桃核承気湯(とうかくじょうきとう)

📘 基本情報

項目内容
方剤名桃核承気湯(とうかくじょうきとう)
出典『傷寒論(しょうかんろん)・太陽病篇』
分類活血逐瘀瀉下通便剤(かっけつちくお・しゃげつつうべんざい)
構成生薬 桃仁(とうにん)・桂枝(けいし)・大黄(だいおう)・芒硝(ぼうしょう)・甘草(かんぞう)
方名の由来 主薬の「桃仁」と、便を通じる「承気湯」から構成されたことに由来する。


🧭 方意(効能と主治)

区分内容
効能活血祛瘀(かっけつきょお)・瀉熱通便(しゃねつつうべん)
主治 下腹部の抵抗・圧痛を伴う便秘・のぼせ・不眠・イライラなど。
特に女性の月経不順、月経困難、閉経期障害などに多く用いられる。
病機 瘀血が下焦に停滞し、熱を生じて気機を阻滞し、実熱と血瘀が互いに結した状態。
これにより、便秘・腹満・のぼせ・精神興奮などが現れる。


💊 構成生薬と作用

生薬主な作用
桃仁活血祛瘀・潤腸通便。

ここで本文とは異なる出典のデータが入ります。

/-- ★★★ **THE ENTRY TICKET ON EIGHT PRINTS** — the text of `disegniGZ_pair_two_of_nine_prints` (-w8 g27; = Lines
v3.6/v3.7 `stub_disegniGZ_pair_two`) with the antecedent `WeierstrassCurve.exists_isCanonicalCyc →` DELETED and, inside
each of the three `d`-blocks (`d = 2, −1, −2`), ONE extra hypothesis
`(∃ DH₀ : WeierstrassCurve.PAdicHeightDataK V 2 H, DH₀.IsCanonicalCyc ∧ ∀ σ a b, DH₀.pairing (σ a) (σ b) = DH₀.pairing a b) →`
after `Module.finrank K H = 2 →` (the existence of the canonical cyclotomic datum ON THE FRAME); nothing else changes.
From the typed fact `thmB_chi_quadraticBaseChange` and the modularity continuation `hasEntireLFunction_rat`, by
`disegniGZ_line_of_eight_prints` at `(χ₈, 8, 2)`, `(χ₄, 4, −1)`, `(χ₈′, 8, −2)` (Mathlib `jacobiSym.at_two / at_neg_one
/ at_neg_two`, tree `isPrimitive_χ₈/χ₄/χ₈'_ringHomComp`).
[cite: Disegni2017, Theorem A, Theorem B (arXiv v3 PDF pp. 6–8), (1.1.3), (4.1.7)] [cite: MazurSteinTate2006, §2.7–2.8]
[cite: Gross2004, §3, §13] [cite: BreuilConradDiamondTaylor2001, Thm. A] -/
theorem disegniGZ_pair_two_of_eight_prints :
    Literature.NumberTheory.EllipticCurves.Disegni2017.thmB_chi_quadraticBaseChange → WeierstrassCurve.hasEntireLFunction_rat → ( (∃ ρ : ℤ, ∀ (ι : PadicAlgCl 2 ≃+* ℂ) (K : Type) [Field K] [NumberField K] [IsGalois ℚ K],
    Literature.NumberTheory.EllipticCurves.IsImaginaryQuadratic K → ((Ideal.span {(2 : ℤ)}).primesOver
    (NumberField.RingOfIntegers K)).ncard = 2 → ∀ (𝔭 𝔭' : IsDedekindDomain.HeightOneSpectrum
    (NumberField.RingOfIntegers K)), ((2 : ℕ) : NumberField.RingOfIntegers K) ∈ 𝔭.asIdeal → ((2 : ℕ) :
    NumberField.RingOfIntegers K) ∈ 𝔭'.asIdeal → 𝔭 ≠ 𝔭' → ∀ (κ : DirichletCharacter ℂ (NumberField.discr
    K).natAbs), (∀ ℓ : ℕ, ℓ.Prime → ℓ ≠ 2 → κ ℓ = (jacobiSym (NumberField.discr K) ℓ : ℂ)) → ∀ (V V' :
    WeierstrassCurve ℚ) [V.IsElliptic] [V.IsGloballyMinimal] [V'.IsElliptic] [V'.IsGloballyMinimal],
    Literature.NumberTheory.EllipticCurves.IsOrdinaryAt V 2 → (∃ Sq : PowerSeries ℚ_[2], ∃ c : ℚ_[2],
    (V.baseChange ℚ_[2]).IsMazurTateSigmaSqPair Sq c) → ∀ {N N' : ℕ} [NeZero N] [NeZero N'] (f :
    CuspForm (CongruenceSubgroup.Gamma0 N) 2) (f' : CuspForm (CongruenceSubgroup.Gamma0 N') 2),
    Literature.NumberTheory.EllipticCurves.ModularForms.IsNewformOf V f →
    Literature.NumberTheory.EllipticCurves.ModularForms.IsNewformOf V' f' → (∀ n : ℕ,
    Literature.NumberTheory.EllipticCurves.ModularForms.cuspCoeff f' n = κ (n : ZMod _) *
    Literature.NumberTheory.EllipticCurves.ModularForms.cuspCoeff f n) → ∀ {M M' : ℕ} [NeZero M] [NeZero
    M'] (g : CuspForm (CongruenceSubgroup.Gamma0 M) 2) (g' : CuspForm (CongruenceSubgroup.Gamma0 M') 2) (W
    W' : WeierstrassCurve ℚ) [W.IsElliptic] [W'.IsElliptic],
    Literature.NumberTheory.EllipticCurves.ModularForms.IsNewformOf W g →
    Literature.NumberTheory.EllipticCurves.ModularForms.IsNewformOf W' g' → (∀ m : ℕ,
    Literature.NumberTheory.EllipticCurves.ModularForms.cuspCoeff g m = (ZMod.χ₈.ringHomComp
    (Int.castRingHom ℂ)) m * Literature.NumberTheory.EllipticCurves.ModularForms.cuspCoeff f m) → (∀ m :
    ℕ, Literature.NumberTheory.EllipticCurves.ModularForms.cuspCoeff g' m = (ZMod.χ₈.ringHomComp
    (Int.castRingHom ℂ)) m * Literature.NumberTheory.EllipticCurves.ModularForms.cuspCoeff f' m) →
    W.analyticRank = 1 → W'.entireLFunction 1 ≠ 0 → ∀ {H : Type} [Field H] [NumberField H] [Algebra K H]
    [(V.baseChange H).IsGloballyMinimal], Module.finrank K H = 2 → (∃ DH₀ : WeierstrassCurve.PAdicHeightDataK V 2 H, DH₀.IsCanonicalCyc ∧ ∀ (σ : H ≃ₐ[ℚ] H) (a b : (V.baseChange H).toAffine.Point), DH₀.pairing (Literature.NumberTheory.EllipticCurves.pointGalHom V H σ a) (Literature.NumberTheory.EllipticCurves.pointGalHom V H σ b) = DH₀.pairing a b) → ∀ {t : H} (htK : t ∉ Set.range
    (algebraMap K H)) (ht2 : t ^ 2 = algebraMap ℚ H 2) (htQ : t ∉ Set.range (algebraMap ℚ H)) (G :
    Subgroup (H ≃ₐ[ℚ] H)) (χ : G →* ℂˣ) (s : G → ℤ), (∀ σ, ((χ σ : ℂˣ) : ℂ) = (s σ : ℂ)) → (∀ (σ : G) (a :
    K), σ.1 (algebraMap K H a) = algebraMap K H a) → ∀ (τ : H ≃ₐ[ℚ] H) (hτG : τ ∈ G), s ⟨τ, hτG⟩ = -1 → (∀
    a : K, τ (algebraMap K H a) = algebraMap K H a) → τ t = -t → ∀ [(V.quadraticTwist 2).IsElliptic], ∃ DH
    : WeierstrassCurve.PAdicHeightDataK V 2 H, (∀ (σ : G) (a b : (V.baseChange H).toAffine.Point),
    DH.pairing (Literature.NumberTheory.EllipticCurves.pointGalHom V H σ.1 a)
    (Literature.NumberTheory.EllipticCurves.pointGalHom V H σ.1 b) = DH.pairing a b) ∧
    Literature.NumberTheory.EllipticCurves.Disegni2017.ChiLineGrossZagierClauses ι K V H f (ι
    (((Literature.NumberTheory.EllipticCurves.unitRoot V 2 : ℚ_[2]) : PadicAlgCl 2)))
    (Literature.NumberTheory.EllipticCurves.Disegni2017.baseChangeDirichlet K (ZMod.χ₈.ringHomComp
    (Int.castRingHom ℂ))) 𝔭 𝔭' G χ DH ∧ ∃ r : ℚ, r ≠ 0 ∧ padicValRat 2 r = ρ ∧ ∀ (Dc :
    WeierstrassCurve.PAdicHeightData (V.quadraticTwist 2) 2), Dc.IsCanonicalSqMinusTwist → ∀ P :
    (V.quadraticTwist 2).toAffine.Point, DH.pairing
    (Summit.BirchSwinnertonDyer.Rank1Residual.AdditivePotMult.twistPointEquivOver V (htQ) ht2
    (WeierstrassCurve.QuadraticDescent.incl H (V.quadraticTwist 2) P))
    (Summit.BirchSwinnertonDyer.Rank1Residual.AdditivePotMult.twistPointEquivOver V (htQ) ht2
    (WeierstrassCurve.QuadraticDescent.incl H (V.quadraticTwist 2) P)) = (r : ℚ_[2]) * Dc.pairing P P) ∧ (∃ ρ : ℤ, ∀ (ι : PadicAlgCl 2 ≃+* ℂ) (K : Type) [Field K] [NumberField K] [IsGalois ℚ K],
    Literature.NumberTheory.EllipticCurves.IsImaginaryQuadratic K → ((Ideal.span {(2 : ℤ)}).primesOver
    (NumberField.RingOfIntegers K)).ncard = 2 → ∀ (𝔭 𝔭' : IsDedekindDomain.HeightOneSpectrum
    (NumberField.RingOfIntegers K)), ((2 : ℕ) : NumberField.RingOfIntegers K) ∈ 𝔭.asIdeal → ((2 : ℕ) :
    NumberField.RingOfIntegers K) ∈ 𝔭'.asIdeal → 𝔭 ≠ 𝔭' → ∀ (κ : DirichletCharacter ℂ (NumberField.discr
    K).natAbs), (∀ ℓ : ℕ, ℓ.Prime → ℓ ≠ 2 → κ ℓ = (jacobiSym (NumberField.discr K) ℓ : ℂ)) → ∀ (V V' :
    WeierstrassCurve ℚ) [V.IsElliptic] [V.IsGloballyMinimal] [V'.IsElliptic] [V'.IsGloballyMinimal],
    Literature.NumberTheory.EllipticCurves.IsOrdinaryAt V 2 → (∃ Sq : PowerSeries ℚ_[2], ∃ c : ℚ_[2],
    (V.baseChange ℚ_[2]).IsMazurTateSigmaSqPair Sq c) → ∀ {N N' : ℕ} [NeZero N] [NeZero N'] (f :
    CuspForm (CongruenceSubgroup.Gamma0 N) 2) (f' : CuspForm (CongruenceSubgroup.Gamma0 N') 2),
    Literature.NumberTheory.EllipticCurves.ModularForms.IsNewformOf V f →
    Literature.NumberTheory.EllipticCurves.ModularForms.IsNewformOf V' f' → (∀ n : ℕ,
    Literature.NumberTheory.EllipticCurves.ModularForms.cuspCoeff f' n = κ (n : ZMod _) *
    Literature.NumberTheory.EllipticCurves.ModularForms.cuspCoeff f n) → ∀ {M M' : ℕ} [NeZero M] [NeZero
    M'] (g : CuspForm (CongruenceSubgroup.Gamma0 M) 2) (g' : CuspForm (CongruenceSubgroup.Gamma0 M') 2) (W
    W' : WeierstrassCurve ℚ) [W.IsElliptic] [W'.IsElliptic],
    Literature.NumberTheory.EllipticCurves.ModularForms.IsNewformOf W g →
    Literature.NumberTheory.EllipticCurves.ModularForms.IsNewformOf W' g' → (∀ m : ℕ,
    Literature.NumberTheory.EllipticCurves.ModularForms.cuspCoeff g m = (ZMod.χ₄.ringHomComp
    (Int.castRingHom ℂ)) m * Literature.NumberTheory.EllipticCurves.ModularForms.cuspCoeff f m) → (∀ m :
    ℕ, Literature.NumberTheory.EllipticCurves.ModularForms.cuspCoeff g' m = (ZMod.χ₄.ringHomComp
    (Int.castRingHom ℂ)) m * Literature.NumberTheory.EllipticCurves.ModularForms.cuspCoeff f' m) →
    W.analyticRank = 1 → W'.entireLFunction 1 ≠ 0 → ∀ {H : Type} [Field H] [NumberField H] [Algebra K H]
    [(V.baseChange H).IsGloballyMinimal], Module.finrank K H = 2 → (∃ DH₀ : WeierstrassCurve.PAdicHeightDataK V 2 H, DH₀.IsCanonicalCyc ∧ ∀ (σ : H ≃ₐ[ℚ] H) (a b : (V.baseChange H).toAffine.Point), DH₀.pairing (Literature.NumberTheory.EllipticCurves.pointGalHom V H σ a) (Literature.NumberTheory.EllipticCurves.pointGalHom V H σ b) = DH₀.pairing a b) → ∀ {t : H} (htK : t ∉ Set.range
    (algebraMap K H)) (ht2 : t ^ 2 = algebraMap ℚ H (-1)) (htQ : t ∉ Set.range (algebraMap ℚ H)) (G :
    Subgroup (H ≃ₐ[ℚ] H)) (χ : G →* ℂˣ) (s : G → ℤ), (∀ σ, ((χ σ : ℂˣ) : ℂ) = (s σ : ℂ)) → (∀ (σ : G) (a :
    K), σ.1 (algebraMap K H a) = algebraMap K H a) → ∀ (τ : H ≃ₐ[ℚ] H) (hτG : τ ∈ G), s ⟨τ, hτG⟩ = -1 → (∀
    a : K, τ (algebraMap K H a) = algebraMap K H a) → τ t = -t → ∀ [(V.quadraticTwist (-1)).IsElliptic], ∃
    DH : WeierstrassCurve.PAdicHeightDataK V 2 H, (∀ (σ : G) (a b : (V.baseChange H).toAffine.Point),
    DH.pairing (Literature.NumberTheory.EllipticCurves.pointGalHom V H σ.1 a)
    (Literature.NumberTheory.EllipticCurves.pointGalHom V H σ.1 b) = DH.pairing a b) ∧
    Literature.NumberTheory.EllipticCurves.Disegni2017.ChiLineGrossZagierClauses ι K V H f (ι
    (((Literature.NumberTheory.EllipticCurves.unitRoot V 2 : ℚ_[2]) : PadicAlgCl 2)))
    (Literature.NumberTheory.EllipticCurves.Disegni2017.baseChangeDirichlet K (ZMod.χ₄.ringHomComp
    (Int.castRingHom ℂ))) 𝔭 𝔭' G χ DH ∧ ∃ r : ℚ, r ≠ 0 ∧ padicValRat 2 r = ρ ∧ ∀ (Dc :
    WeierstrassCurve.PAdicHeightData (V.quadraticTwist (-1)) 2), Dc.IsCanonicalSqMinusTwist → ∀ P :
    (V.quadraticTwist (-1)).toAffine.Point, DH.pairing
    (Summit.BirchSwinnertonDyer.Rank1Residual.AdditivePotMult.twistPointEquivOver V (htQ) ht2
    (WeierstrassCurve.QuadraticDescent.incl H (V.quadraticTwist (-1)) P))
    (Summit.BirchSwinnertonDyer.Rank1Residual.AdditivePotMult.twistPointEquivOver V (htQ) ht2
    (WeierstrassCurve.QuadraticDescent.incl H (V.quadraticTwist (-1)) P)) = (r : ℚ_[2]) * Dc.pairing P P) ∧ (∃ ρ : ℤ, ∀ (ι : PadicAlgCl 2 ≃+* ℂ) (K : Type) [Field K] [NumberField K] [IsGalois ℚ K],
    Literature.NumberTheory.EllipticCurves.IsImaginaryQuadratic K → ((Ideal.span {(2 : ℤ)}).primesOver
    (NumberField.RingOfIntegers K)).ncard = 2 → ∀ (𝔭 𝔭' : IsDedekindDomain.HeightOneSpectrum
    (NumberField.RingOfIntegers K)), ((2 : ℕ) : NumberField.RingOfIntegers K) ∈ 𝔭.asIdeal → ((2 : ℕ) :
    NumberField.RingOfIntegers K) ∈ 𝔭'.asIdeal → 𝔭 ≠ 𝔭' → ∀ (κ : DirichletCharacter ℂ (NumberField.discr
    K).natAbs), (∀ ℓ : ℕ, ℓ.Prime → ℓ ≠ 2 → κ ℓ = (jacobiSym (NumberField.discr K) ℓ : ℂ)) → ∀ (V V' :
    WeierstrassCurve ℚ) [V.IsElliptic] [V.IsGloballyMinimal] [V'.IsElliptic] [V'.IsGloballyMinimal],
    Literature.NumberTheory.EllipticCurves.IsOrdinaryAt V 2 → (∃ Sq : PowerSeries ℚ_[2], ∃ c : ℚ_[2],
    (V.baseChange ℚ_[2]).IsMazurTateSigmaSqPair Sq c) → ∀ {N N' : ℕ} [NeZero N] [NeZero N'] (f :
    CuspForm (CongruenceSubgroup.Gamma0 N) 2) (f' : CuspForm (CongruenceSubgroup.Gamma0 N') 2),
    Literature.NumberTheory.EllipticCurves.ModularForms.IsNewformOf V f →
    Literature.NumberTheory.EllipticCurves.ModularForms.IsNewformOf V' f' → (∀ n : ℕ,
    Literature.NumberTheory.EllipticCurves.ModularForms.cuspCoeff f' n = κ (n : ZMod _) *
    Literature.NumberTheory.EllipticCurves.ModularForms.cuspCoeff f n) → ∀ {M M' : ℕ} [NeZero M] [NeZero
    M'] (g : CuspForm (CongruenceSubgroup.Gamma0 M) 2) (g' : CuspForm (CongruenceSubgroup.Gamma0 M') 2) (W
    W' : WeierstrassCurve ℚ) [W.IsElliptic] [W'.IsElliptic],
    Literature.NumberTheory.EllipticCurves.ModularForms.IsNewformOf W g →
    Literature.NumberTheory.EllipticCurves.ModularForms.IsNewformOf W' g' → (∀ m : ℕ,
    Literature.NumberTheory.EllipticCurves.ModularForms.cuspCoeff g m = (ZMod.χ₈'.ringHomComp
    (Int.castRingHom ℂ)) m * Literature.NumberTheory.EllipticCurves.ModularForms.cuspCoeff f m) → (∀ m :
    ℕ, Literature.NumberTheory.EllipticCurves.ModularForms.cuspCoeff g' m = (ZMod.χ₈'.ringHomComp
    (Int.castRingHom ℂ)) m * Literature.NumberTheory.EllipticCurves.ModularForms.cuspCoeff f' m) →
    W.analyticRank = 1 → W'.entireLFunction 1 ≠ 0 → ∀ {H : Type} [Field H] [NumberField H] [Algebra K H]
    [(V.baseChange H).IsGloballyMinimal], Module.finrank K H = 2 → (∃ DH₀ : WeierstrassCurve.PAdicHeightDataK V 2 H, DH₀.IsCanonicalCyc ∧ ∀ (σ : H ≃ₐ[ℚ] H) (a b : (V.baseChange H).toAffine.Point), DH₀.pairing (Literature.NumberTheory.EllipticCurves.pointGalHom V H σ a) (Literature.NumberTheory.EllipticCurves.pointGalHom V H σ b) = DH₀.pairing a b) → ∀ {t : H} (htK : t ∉ Set.range
    (algebraMap K H)) (ht2 : t ^ 2 = algebraMap ℚ H (-2)) (htQ : t ∉ Set.range (algebraMap ℚ H)) (G :
    Subgroup (H ≃ₐ[ℚ] H)) (χ : G →* ℂˣ) (s : G → ℤ), (∀ σ, ((χ σ : ℂˣ) : ℂ) = (s σ : ℂ)) → (∀ (σ : G) (a :
    K), σ.1 (algebraMap K H a) = algebraMap K H a) → ∀ (τ : H ≃ₐ[ℚ] H) (hτG : τ ∈ G), s ⟨τ, hτG⟩ = -1 → (∀
    a : K, τ (algebraMap K H a) = algebraMap K H a) → τ t = -t → ∀ [(V.quadraticTwist (-2)).IsElliptic], ∃
    DH : WeierstrassCurve.PAdicHeightDataK V 2 H, (∀ (σ : G) (a b : (V.baseChange H).toAffine.Point),
    DH.pairing (Literature.NumberTheory.EllipticCurves.pointGalHom V H σ.1 a)
    (Literature.NumberTheory.EllipticCurves.pointGalHom V H σ.1 b) = DH.pairing a b) ∧
    Literature.NumberTheory.EllipticCurves.Disegni2017.ChiLineGrossZagierClauses ι K V H f (ι
    (((Literature.NumberTheory.EllipticCurves.unitRoot V 2 : ℚ_[2]) : PadicAlgCl 2)))
    (Literature.NumberTheory.EllipticCurves.Disegni2017.baseChangeDirichlet K (ZMod.χ₈'.ringHomComp
    (Int.castRingHom ℂ))) 𝔭 𝔭' G χ DH ∧ ∃ r : ℚ, r ≠ 0 ∧ padicValRat 2 r = ρ ∧ ∀ (Dc :
    WeierstrassCurve.PAdicHeightData (V.quadraticTwist (-2)) 2), Dc.IsCanonicalSqMinusTwist → ∀ P :
    (V.quadraticTwist (-2)).toAffine.Point, DH.pairing
    (Summit.BirchSwinnertonDyer.Rank1Residual.AdditivePotMult.twistPointEquivOver V (htQ) ht2
    (WeierstrassCurve.QuadraticDescent.incl H (V.quadraticTwist (-2)) P))
    (Summit.BirchSwinnertonDyer.Rank1Residual.AdditivePotMult.twistPointEquivOver V (htQ) ht2
    (WeierstrassCurve.QuadraticDescent.incl H (V.quadraticTwist (-2)) P)) = (r : ℚ_[2]) * Dc.pairing P P) ) := by
  intro hB hmod
  exact ⟨disegniGZ_line_of_eight_prints hB hmod (ZMod.χ₈.ringHomComp (Int.castRingHom ℂ))
      isPrimitive_χ₈_ringHomComp dvd_rfl ⟨4, rfl⟩ 2 (by norm_num) 2 (by norm_num) χ₈_ringHomComp_eq_jacobiSym,
    disegniGZ_line_of_eight_prints hB hmod (ZMod.χ₄.ringHomComp (Int.castRingHom ℂ))
      isPrimitive_χ₄_ringHomComp ⟨2, rfl⟩ ⟨2, rfl⟩ (-1) (by norm_num) (-1) (by norm_num)
      χ₄_ringHomComp_eq_jacobiSym,
    disegniGZ_line_of_eight_prints hB hmod (ZMod.χ₈'.ringHomComp (Int.castRingHom ℂ))
      isPrimitive_χ₈'_ringHomComp dvd_rfl ⟨4, rfl⟩ (-2) (by norm_num) (-2) (by norm_num)
      χ₈'_ringHomComp_eq_jacobiSym⟩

血行を改善し、瘀血を排除する。
桂枝温経通陽・活血化瘀。気血の流れを促進し、瘀血の停滞を解く。
大黄瀉下・清熱。腸内の熱や瘀血を排出する。
芒硝軟堅散結・瀉熱通便。大黄の通便作用を助け、硬便を除く。
甘草調和諸薬・緩和作用。方中の強い薬性を緩和し、全体の調和を保つ。


🌡 臨床的特徴

観点内容
症状の特徴 下腹部の圧痛・張り感・便秘・のぼせ・顔面紅潮・精神不安・怒りっぽい・不眠。
月経不順、月経痛、閉経期のイライラや不眠などにも見られる。
体質傾向 体力中等度〜やや充実で、実熱傾向。
ストレスが強く、熱や瘀血を溜めやすいタイプ。
舌象・脈象 舌:紅または紫暗、苔は黄。
脈:沈実または弦数。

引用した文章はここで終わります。